Quelques jours avant d'entrer en négociations exclusives avec Hersant, les deux groupes avaient refusé une offre de Mecom à € 300m. Un article des Echos soulignait fin juillet que le prix n'était pas le seul facteur pris en compte et que des "aspects sociaux et politiques pourraient peser". Ils pèsent même € 40m.

Les aspects sociaux en question ne sont qu'un euphémisme pour évoquer la menace de grève des salariés en cas de discussions avec le groupe Mecom. David Montgomery, son président, n'apparaît pas comme le patron idéal. Une journaliste du FAZ le décrit comme un manager froid et obsédé par l'argent.

Le site du groupe ne cache pas sa stratégie : "to enhance shareholder value through the adoption of industry best practices, investment in new technologies, revenue enhancing initiatives and cost efficiencies". Traduction: faire des sous.

Mecom a beau être le groupe le plus détesté d'Europe, il a le mérite de mettre fin à la sclérose en place là où il investi. Il vise une rentabilité opérationnelle de 15% partout, ce qui passe par des réductions d'effectifs, mais aussi par de vrais investissements sur le web. Il a ainsi racheté netzeitung.de, le premier pure-player d'information générale, afin de lui donner une stature nationale. Hersant, de son côté, n'a pas encore de site corporate.

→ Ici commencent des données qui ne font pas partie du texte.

import Literature.Geometry.Lorentzian.CoordMomentumConstraintAdjoint
import Literature.Geometry.Lorentzian.CoordRicciWaveGauge
import HarnessLib

/-!
# The momentum constraint as a smooth function of first jets

Generic coordinate calculus (`MetricCoord`, any finite-dimensional real normed space `E` with a
basis `b`), in support of the nonlinear remainder estimate in Step S5 of Li–Mei's interior Kerr
gluing (`InteriorKerrGluingReduction.lean`; J. Li, H. Mei, arXiv:2005.01249, Prop. 4.1): the
chart momentum constraint `M(G, K)(x)(Z) = momFn b G K x Z` (Bartnik–Isenberg 2004, (2.2)) is,
on the domain of the metric, the value of an explicit **smooth function of the first jets**
`J = (G(x), DG(x), K(x), DK(x))`:

* `MetricCoord.Jet E` — the jet space `Sym-ish × (E →L Sym-ish) × Sym-ish × (E →L Sym-ish)`
  (`Sym-ish = E →L E →L ℝ`, no symmetry imposed);
* `MetricCoord.cov₂Of`, `mtrOf` — the covariant derivative of a bilinear form and the metric trace
  as functions of jets (`rfl`-lemmas `cov₂At_eq_cov₂Of`, `mtrAt_eq_mtrOf`), next to the existing
  `sharpOf`, `ginvOf`, `chrOf` of `CoordRicciWaveGauge.lean`;
* `MetricCoord.momOf b Z J` and **`IsMetricOn.momFn_eq_momOf`**:
  `momFn b G K x Z = momOf b Z (jetAt G K x)` on `V` (via `∂_Z tr_G K = tr_G ∇_Z K`,
  `IsMetricOn.fderiv_mtrAt`);
* **`MetricCoord.contDiffAt_momOf₂`** — `(Z, J) ↦ momOf b Z J` is `C^∞` at every `J` whose metric
  component `J.1` is invertible (the inverse is analytic on invertible maps); `contDiffAt_momOf`;
* `MetricCoord.jetAt_add`, `jetAt_smul`, `ContDiffOn.jetAt` — jets are additive and smooth;
* **`IsMetricOn.fderiv_momOf_jetAt`** — `D(momOf b Z)(J(G₀,K₀)(x))(J(γ,κ)(x)) =
  linMomFn b G₀ K₀ γ κ x Z`: the derivative of the jet function along jets of a smooth symmetric
  variation IS the linearised momentum constraint (`hasDerivWithinAt_momFn_linMomFn` along the
  segment family `G₀ + sγ`, `IsMetricOn.exists_segment_invertible`).

Consequently the second-order Taylor remainder of `M` in the jets is uniformly `O(|ΔJ|²)` on
compact jet sets (`LiMei.exists_norm_taylor₂_le_parametric`), which is the pointwise form of
Li–Mei's `𝓘 = L p + e + O(ε²)` for the nonlinear part. Everything here is folklore multivariable
calculus; no named facts.

## References

* R. Bartnik, J. Isenberg, *The constraint equations*, Birkhäuser 2004, §2, (2.2).
  [BartnikIsenberg2004]
* J. Li, H. Mei, arXiv:2005.01249, §4, proof of Prop. 4.1, p. 25. [LiMei2020]
-/

noncomputable section

set_option maxSynthPendingDepth 3

open Set Filter ContinuousLinearMap Module
open scoped Topology ContDiff

namespace Literature.Geometry.Lorentzian

namespace MetricCoord

variable {E : Type*} [NormedAddCommGroup E] [NormedSpace ℝ E]

/-! ### Jet-level versions of `Γ`, `∇β`, `tr_G`, `g^{ij}` -/

section JetDefs

/-- The space of first jets `(G(x), DG(x), K(x), DK(x))` of a pair of fields of bilinear forms.
[folklore] -/
abbrev Jet (E : Type*) [NormedAddCommGroup E] [NormedSpace ℝ E] :=
  (E →L[ℝ] E →L[ℝ] ℝ) × (E →L[ℝ] E →L[ℝ] E →L[ℝ] ℝ) × (E →L[ℝ] E →L[ℝ] ℝ) ×
    (E →L[ℝ] E →L[ℝ] E →L[ℝ] ℝ)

L'ensemble des journaux cédés par Lagardère a réalisé à peine plus de € 220m de revenus en 2006 et € 3m de ce que le service presse appelle joliment le résultat courant des opérations (le résultat opérationnel ?), sans doute la dernière ligne positive du compte de résultat. En gros, ces journaux ont besoin d'un sérieux plan de relance pour sortir du rouge.

Plutôt que d'utiliser une partie des 40 millions supplémentaires pour convaincre les salariés d'accepter l'offre de Mecom, Lagardère a choisi la facilité en cédant ses titres à Hersant, le candidat le moins effrayant mais aussi le moins préparé.

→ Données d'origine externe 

/-! ## §2 `‖·‖² ≤ Q ≤ 12⁴‖·‖²` -/

/-- **THE LYAPUNOV MASS DOMINATES THE PLAIN MASS**: `Σ_{x∈[0,P)⁴} ‖f x‖² ≤ lyapQ P f` (the `α = 0` term; all terms are nonnegative). [folklore] -/
theorem sum_norm_sq_le_lyapQ (P : ℕ) (f : Site 4 → X) : ∑ x ∈ periodBox (d := 4) P, ‖f x‖ ^ 2 ≤ lyapQ P f := by
  unfold lyapQ formEvalP
  have h0 : (formProd (formProd (formProd (Mform (e (0 : Fin 4))) (Mform (e (1 : Fin 4)))) (Mform (e (2 : Fin 4)))) (Mform (e (3 : Fin 4))) (((0, 0), 0), 0)).1
      * ∑ x ∈ periodBox (d := 4) P, ‖act (formProd (formProd (formProd (Mform (e (0 : Fin 4))) (Mform (e (1 : Fin 4)))) (Mform (e (2 : Fin 4)))) (Mform (e (3 : Fin 4))) (((0, 0), 0), 0)).2 f x‖ ^ 2
      = ∑ x ∈ periodBox (d := 4) P, ‖f x‖ ^ 2 := by
    have hδ : act (formProd (formProd (formProd (Mform (e (0 : Fin 4))) (Mform (e (1 : Fin 4)))) (Mform (e (2 : Fin 4)))) (Mform (e (3 : Fin 4))) (((0, 0), 0), 0)).2 f = f := by
      funext x
      simp only [formProd, Mform, Dst, Matrix.cons_val_zero, act_conv, act_delta4]
    rw [hδ]
    simp [formProd, Mform, cM]
  rw [← h0]
  refine Finset.single_le_sum (f := fun i => (formProd (formProd (formProd (Mform (e (0 : Fin 4))) (Mform (e (1 : Fin 4)))) (Mform (e (2 : Fin 4)))) (Mform (e (3 : Fin 4))) i).1
      * ∑ x ∈ periodBox (d := 4) P, ‖act (formProd (formProd (formProd (Mform (e (0 : Fin 4))) (Mform (e (1 : Fin 4)))) (Mform (e (2 : Fin 4)))) (Mform (e (3 : Fin 4))) i).2 f x‖ ^ 2)
    (fun i _ => mul_nonneg ?_ (Finset.sum_nonneg fun _ _ => sq_nonneg _)) (Finset.mem_univ _)
  simp only [formProd, Mform]
  exact mul_nonneg (mul_nonneg (mul_nonneg (cM_nonneg _) (cM_nonneg _)) (cM_nonneg _)) (cM_nonneg _)

/-- The Lyapunov mass is nonnegative. [folklore] -/
theorem lyapQ_nonneg (P : ℕ) (f : Site 4 → X) : 0 ≤ lyapQ P f :=
  (Finset.sum_nonneg fun _ _ => sq_nonneg _).trans (sum_norm_sq_le_lyapQ P f)

/-- **THE LYAPUNOV MASS IS AT MOST `12⁴` TIMES THE PLAIN MASS** on `P`-periodic fields (`P ≥ 1`): `lyapQ P f ≤ 12⁴ · Σ_{x∈[0,P)⁴} ‖f x‖²` (Young, direction by direction). [folklore] -/
theorem lyapQ_le {P : ℕ} (hP : 1 ≤ P) {f : Site 4 → X} (hf : ∀ (y : Site 4) (j : Fin 4), f (y + (P : ℤ) • e j) = f y) :
    lyapQ P f ≤ (12 : ℝ) ^ 4 * ∑ x ∈ periodBox (d := 4) P, ‖f x‖ ^ 2 := by
  set E : ℝ := ∑ x ∈ periodBox (d := 4) P, ‖f x‖ ^ 2 with hE
  have hE0 : 0 ≤ E := Finset.sum_nonneg fun _ _ => sq_nonneg _
  -- the nested Young bound for one multi-index
  have hterm : ∀ i₀ i₁ i₂ i₃ : Fin 3,
      ∑ x ∈ periodBox (d := 4) P, ‖act (Dst (e (0 : Fin 4)) i₀) (act (Dst (e (1 : Fin 4)) i₁) (act (Dst (e (2 : Fin 4)) i₂) (act (Dst (e (3 : Fin 4)) i₃) f))) x‖ ^ 2
        ≤ mD i₀ ^ 2 * (mD i₁ ^ 2 * (mD i₂ ^ 2 * (mD i₃ ^ 2 * E))) := by
    intro i₀ i₁ i₂ i₃
    have p3 : ∀ (y : Site 4) (j : Fin 4), act (Dst (e (3 : Fin 4)) i₃) f (y + (P : ℤ) • e j) = act (Dst (e (3 : Fin 4)) i₃) f y := act_periodic _ hf
    have p2 : ∀ (y : Site 4) (j : Fin 4), act (Dst (e (2 : Fin 4)) i₂) (act (Dst (e (3 : Fin 4)) i₃) f) (y + (P : ℤ) • e j) = act (Dst (e (2 : Fin 4)) i₂) (act (Dst (e (3 : Fin 4)) i₃) f) y :=
      act_periodic _ p3
    have p1 : ∀ (y : Site 4) (j : Fin 4), act (Dst (e (1 : Fin 4)) i₁) (act (Dst (e (2 : Fin 4)) i₂) (act (Dst (e (3 : Fin 4)) i₃) f)) (y + (P : ℤ) • e j)
        = act (Dst (e (1 : Fin 4)) i₁) (act (Dst (e (2 : Fin 4)) i₂) (act (Dst (e (3 : Fin 4)) i₃) f)) y := act_periodic _ p2
    have h0 := sum_norm_sq_act_le hP (Dst (e (0 : Fin 4)) i₀) p1
    have h1 := sum_norm_sq_act_le hP (Dst (e (1 : Fin 4)) i₁) p2
    have h2 := sum_norm_sq_act_le hP (Dst (e (2 : Fin 4)) i₂) p3
    have h3 := sum_norm_sq_act_le hP (Dst (e (3 : Fin 4)) i₃) hf
    rw [stMass_Dst] at h0 h1 h2 h3
    have m0 := sq_nonneg (mD i₀); have m1 := sq_nonneg (mD i₁); have m2 := sq_nonneg (mD i₂)
    calc _ ≤ mD i₀ ^ 2 * _ := h0
      _ ≤ mD i₀ ^ 2 * (mD i₁ ^ 2 * _) := mul_le_mul_of_nonneg_left h1 m0
      _ ≤ mD i₀ ^ 2 * (mD i₁ ^ 2 * (mD i₂ ^ 2 * _)) := mul_le_mul_of_nonneg_left (mul_le_mul_of_nonneg_left h2 m1) m0
      _ ≤ mD i₀ ^ 2 * (mD i₁ ^ 2 * (mD i₂ ^ 2 * (mD i₃ ^ 2 * E))) :=
          mul_le_mul_of_nonneg_left (mul_le_mul_of_nonneg_left (mul_le_mul_of_nonneg_left h3 m2) m1) m0
  unfold lyapQ
  rw [formEvalP_prod4]
  simp only [Mform]
  calc ∑ i₀, ∑ i₁, ∑ i₂, ∑ i₃, cM i₀ * cM i₁ * cM i₂ * cM i₃
          * ∑ x ∈ periodBox (d := 4) P, ‖act (Dst (e (0 : Fin 4)) i₀) (act (Dst (e (1 : Fin 4)) i₁) (act (Dst (e (2 : Fin 4)) i₂) (act (Dst (e (3 : Fin 4)) i₃) f))) x‖ ^ 2
      ≤ ∑ i₀, ∑ i₁, ∑ i₂, ∑ i₃, cM i₀ * cM i₁ * cM i₂ * cM i₃ * (mD i₀ ^ 2 * (mD i₁ ^ 2 * (mD i₂ ^ 2 * (mD i₃ ^ 2 * E)))) := by
        refine Finset.sum_le_sum fun i₀ _ => Finset.sum_le_sum fun i₁ _ => Finset.sum_le_sum fun i₂ _ => Finset.sum_le_sum fun i₃ _ => ?_
        exact mul_le_mul_of_nonneg_left (hterm i₀ i₁ i₂ i₃) (mul_nonneg (mul_nonneg (mul_nonneg (cM_nonneg _) (cM_nonneg _)) (cM_nonneg _)) (cM_nonneg _))
    _ = ∑ i₀, cM i₀ * mD i₀ ^ 2 * ∑ i₁, cM i₁ * mD i₁ ^ 2 * ∑ i₂, cM i₂ * mD i₂ ^ 2 * ∑ i₃, cM i₃ * mD i₃ ^ 2 * E := by
        simp only [Finset.mul_sum]
        refine Finset.sum_congr rfl fun i₀ _ => Finset.sum_congr rfl fun i₁ _ => Finset.sum_congr rfl fun i₂ _ => Finset.sum_congr rfl fun i₃ _ => ?_
        ring
    _ = (12 : ℝ) ^ 4 * E := by
        rw [← Finset.sum_mul, sum_cM_mul_mD_sq, ← Finset.sum_mul, sum_cM_mul_mD_sq, ← Finset.sum_mul, sum_cM_mul_mD_sq, ← Finset.sum_mul, sum_cM_mul_mD_sq]
        ring

/-! ## §3 The main part, one component, iterated over the levels -/

/-- **ONE COMPONENT OF THE MAIN PART `W∘B_c⁻¹` OF THE EXACT LIFT** (`M = L = 2`, `c = ¼`), from period `N` to period `2N`: `x ↦ ½ • interp 2 (univ∖{κ}) (stencilInv N ¼ u) x`. [folklore] -/
def mainC (N : ℕ) (κ : Fin 4) (u : Site 4 → X) : Site 4 → X := fun x => (2 : ℝ)⁻¹ • interp 2 (Finset.univ.erase κ) (stencilInv N (1 / 4 : ℝ) u) x

/-- The main part of an `N`-periodic component is `2N`-periodic. [folklore] -/
theorem mainC_periodic (N : ℕ) (κ : Fin 4) {u : Site 4 → X} (hu : ∀ (y : Site 4) (j : Fin 4), u (y + (N : ℤ) • e j) = u y) (y : Site 4) (j : Fin 4) :
    mainC N κ u (y + ((2 * N : ℕ) : ℤ) • e j) = mainC N κ u y := by
  unfold mainC
  have hφ : ∀ (z : Site 4) (τ : Fin 4), stencilInv N (1 / 4 : ℝ) u (z + (N : ℤ) • e τ) = stencilInv N (1 / 4 : ℝ) u z :=
    fun z τ => stencilInv_periodic N _ (fun x => hu x τ) z
  rw [interp_add_period (by norm_num : 1 ≤ 2) (Finset.univ.erase κ) hφ y j]

/-- **THE ITERATED MAIN PART** over `m` levels, starting at period `N`: `mainIter N κ 0 = id`, `mainIter N κ (m+1) = mainC (2^m N) κ ∘ mainIter N κ m`. [folklore] -/
def mainIter (N : ℕ) (κ : Fin 4) : ℕ → (Site 4 → X) → (Site 4 → X)
  | 0, u => u
  | m + 1, u => mainC (2 ^ m * N) κ (mainIter N κ m u)

/-- The iterate of an `N`-periodic component over `m` levels is `2^m N`-periodic. [folklore] -/
theorem mainIter_periodic (N : ℕ) (κ : Fin 4) {u : Site 4 → X} (hu : ∀ (y : Site 4) (j : Fin 4), u (y + (N : ℤ) • e j) = u y) :
    ∀ (m : ℕ) (y : Site 4) (j : Fin 4), mainIter N κ m u (y + ((2 ^ m * N : ℕ) : ℤ) • e j) = mainIter N κ m u y := by
  intro m
  induction m with
  | zero => intro y j; simpa [mainIter] using hu y j
  | succ m ih =>
      intro y j
      have h := mainC_periodic (2 ^ m * N) κ ih y j
      rw [show 2 * (2 ^ m * N) = 2 ^ (m + 1) * N by ring] at h
      exact h

/-- **THE LYAPUNOV MASS OF THE ITERATED MAIN PART** (`N ≥ 1`, `u` `N`-periodic): `lyapQ (2^m N) (mainIter N κ m u) ≤ (3(17∕8)³∕4)^m · lyapQ N u`. [folklore] -/
theorem lyapQ_mainIter_le {N : ℕ} (hN : 1 ≤ N) (κ : Fin 4) {u : Site 4 → X} (hu : ∀ (y : Site 4) (j : Fin 4), u (y + (N : ℤ) • e j) = u y) :
    ∀ m : ℕ, lyapQ (2 ^ m * N) (mainIter N κ m u) ≤ (3 * (17 / 8 : ℝ) ^ 3 / 4) ^ m * lyapQ N u := by
  intro m
  induction m with
  | zero => simp [mainIter]
  | succ m ih =>
      have hP : 1 ≤ 2 ^ m * N := Nat.mul_pos (Nat.two_pow_pos m) hN
      have hstep := lyapQ_mainPart_step (X := X) hP κ (mainIter_periodic N κ hu m)
      rw [show 2 * (2 ^ m * N) = 2 ^ (m + 1) * N by ring] at hstep
      calc lyapQ (2 ^ (m + 1) * N) (mainIter N κ (m + 1) u) ≤ (3 * (17 / 8 : ℝ) ^ 3 / 4) * lyapQ (2 ^ m * N) (mainIter N κ m u) := hstep
        _ ≤ (3 * (17 / 8 : ℝ) ^ 3 / 4) * ((3 * (17 / 8 : ℝ) ^ 3 / 4) ^ m * lyapQ N u) := mul_le_mul_of_nonneg_left ih (by norm_num)
        _ = (3 * (17 / 8 : ℝ) ^ 3 / 4) ^ (m + 1) * lyapQ N u := by ring

/-- **HEADLINE — THE COMPOSITES OF THE MAIN PART ARE BOUNDED WITH RATIO `7.2 < 8 = L³`** (`d = 4`, `L = 2`, `N ≥ 1`, `u` an `N`-periodic component):
`Σ_{x∈[0,2^mN)⁴} ‖mainIter N κ m u x‖² ≤ 12⁴ · (3(17∕8)³∕4)^m · Σ_{x∈[0,N)⁴} ‖u x‖²` — uniformly in `m`, `N`, `κ`. [folklore] -/
theorem sum_norm_sq_mainIter_le {N : ℕ} (hN : 1 ≤ N) (κ : Fin 4) {u : Site 4 → X} (hu : ∀ (y : Site 4) (j : Fin 4), u (y + (N : ℤ) • e j) = u y) (m : ℕ) :
    ∑ x ∈ periodBox (d := 4) (2 ^ m * N), ‖mainIter N κ m u x‖ ^ 2 ≤ (12 : ℝ) ^ 4 * (3 * (17 / 8 : ℝ) ^ 3 / 4) ^ m * ∑ x ∈ periodBox (d := 4) N, ‖u x‖ ^ 2 := by
  have h1 := sum_norm_sq_le_lyapQ (2 ^ m * N) (mainIter N κ m u)
  have h2 := lyapQ_mainIter_le hN κ hu m
  have h3 := lyapQ_le hN hu
  calc ∑ x ∈ periodBox (d := 4) (2 ^ m * N), ‖mainIter N κ m u x‖ ^ 2 ≤ (3 * (17 / 8 : ℝ) ^ 3 / 4) ^ m * lyapQ N u := h1.trans h2
    _ ≤ (3 * (17 / 8 : ℝ) ^ 3 / 4) ^ m * ((12 : ℝ) ^ 4 * ∑ x ∈ periodBox (d := 4) N, ‖u x‖ ^ 2) := mul_le_mul_of_nonneg_left h3 (by positivity)
    _ = (12 : ℝ) ^ 4 * (3 * (17 / 8 : ℝ) ^ 3 / 4) ^ m * ∑ x ∈ periodBox (d := 4) N, ‖u x‖ ^ 2 := by ring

Cette transaction vient confirmer la stratégie financière originale des médias français, qui préfèrent souvent se voir comme des extensions d'empires familiaux plutôt que comme des centres de profit.

View Comments (4)
  • Thibault,

    Il est fort possible que la PQR soit plus rentable que la PQN, grace notamment a leur monopoles par région. Ici, la rentabilité opérationnelle est de 1.35%, soit plus que les grands quotidiens nationaux je pense.

    Malgré la plus faible concurrence, la presse locale rencontre les mêmes problèmes que la presse nationale. Pour les journaux de Lagardere, la diffusion 05-06 chute de 3.3% dans un marche publicitaire qui stagne, voire, dans le Sud, qui se contracte.

    S’ils ne veulent pas disparaître avec la generation pre-baby boomers (leur lectorat actuel, en gros), les journaux de la PQR devront aussi se réinventer, au dela du passage en format berlinois. En appliquant les méthodes de Mecom, par exemple.

  • Tout à fait d’accord avec le commentaire précédent. Quelques questions ? Et si l’offre de Mecom n’était qu’un leurre destiné à mieux faire passer l’inévitable plan de restructuration ? Et quel est l’endettement des titres rachetés ? Il faut faire attention au prix facial de rachat qui n’a pas forcément de lien avec l’argent finalement déboursé.

  • Rosselin,

    L’offre de Mecom n’était pas un leurre. Montgomery veut s’implanter dans la PQR française depuis longtemps. Il avait voulu acquérir le Dauphine Libere et le Progrès il y a quelques années.

    Par ailleurs, je pense que la transaction, concernant le groupe Le Monde en tout cas, se fait en cash. Le Monde vend uniquement pour éponger sa dette.